-------- Dataset records --------

/-- **MP Thm 1.1's explicit clause in the form the §8 argument yields on {modularity, Mazur–Kenku}:
`max{h(U), h(V)} < 4.8 P log P + 13.31 P + 38.75`** for `U + V = 1` in `S`-units, `P = ∏_{p ∈ S} p`
(proof of Thm 1.1, p. 3753: the triple `A + B = C` of `exists_abc_of_sUnit` has `rad(ABC) ≤ P`, and the
bound of `abc_log_max_lt_weak_of_modularity_mazurKenku` is monotone). DERIVED constants (print:
`13 P + 25`, named fact `sUnit_height_lt` ⇐ von Känel–Matschke's Prop. 10.2).
[cite: MurtyPasten2013, §8 (proof of Thm 1.1, p. 3753) with Thm 7.1] -/
theorem sUnit_height_lt_weak_of_modularity_mazurKenku (hmod : nonempty_modularParametrizationData)
    (h163 : PastenShimura2024_minimalDegree_le_163_mul) (S : Finset ℕ) (hS : ∀ p ∈ S, p.Prime)
    (U V : ℚ) (hU : IsSUnit S U) (hV : IsSUnit S V) (hUV : U + V = 1) :
    max (logHeight₁ U) (logHeight₁ V) <
      4.8 * (primesProd S : ℝ) * Real.log (primesProd S) + 13.31 * (primesProd S : ℝ) + 38.75 := by
  obtain ⟨A, B, C, hA0, hB0, hC, hABC, hg, hsub, hmax⟩ := exists_abc_of_sUnit hU hV hUV
  have hlt := abc_log_max_lt_weak_of_modularity_mazurKenku hmod h163 hA0 hB0 hC.ne' hABC hg
  have hRP : ((radical (A * B * C).natAbs : ℕ) : ℝ) ≤ (primesProd S : ℝ) := by
    exact_mod_cast radical_le_primesProd hS hsub
  have hR1 : (1 : ℝ) ≤ ((radical (A * B * C).natAbs : ℕ) : ℝ) := by
    exact_mod_cast Nat.radical_pos _
  exact (hmax.trans_lt hlt).trans_le (weakBound_mono hR1 hRP)

end MurtyPasten

end Literature.NumberTheory.DiophantineGeometry

end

--------

=== Exercise aim ===
In the data above, find the line containing "(h163 : PastenShimura2024_minimalDegree_le_163_mul)", then copy it and every later line exactly.

=== Response to this task ===
    (h163 : PastenShimura2024_minimalDegree_le_163_mul) (S : Finset ℕ) (hS : ∀ p ∈ S, p.Prime)
    (U V : ℚ) (hU : IsSUnit S U) (hV : IsSUnit S V) (hUV : U + V = 1) :
    max (logHeight₁ U) (logHeight₁ V) <
      4.8 * (primesProd S : ℝ) * Real.log (primesProd S) + 13.31 * (primesProd S : ℝ) + 38.75 := by
  obtain ⟨A, B, C, hA0, hB0, hC, hABC, hg, hsub, hmax⟩ := exists_abc_of_sUnit hU hV hUV
  have hlt := abc_log_max_lt_weak_of_modularity_mazurKenku hmod h163 hA0 hB0 hC.ne' hABC hg
  have hRP : ((radical (A * B * C).natAbs : ℕ) : ℝ) ≤ (primesProd S : ℝ) := by
    exact_mod_cast radical_le_primesProd hS hsub
  have hR1 : (1 : ℝ) ≤ ((radical (A * B * C).natAbs : ℕ) : ℝ) := by
    exact_mod_cast Nat.radical_pos _
  exact (hmax.trans_lt hlt).trans_le (weakBound_mono hR1 hRP)

end MurtyPasten

end Literature.NumberTheory.DiophantineGeometry

end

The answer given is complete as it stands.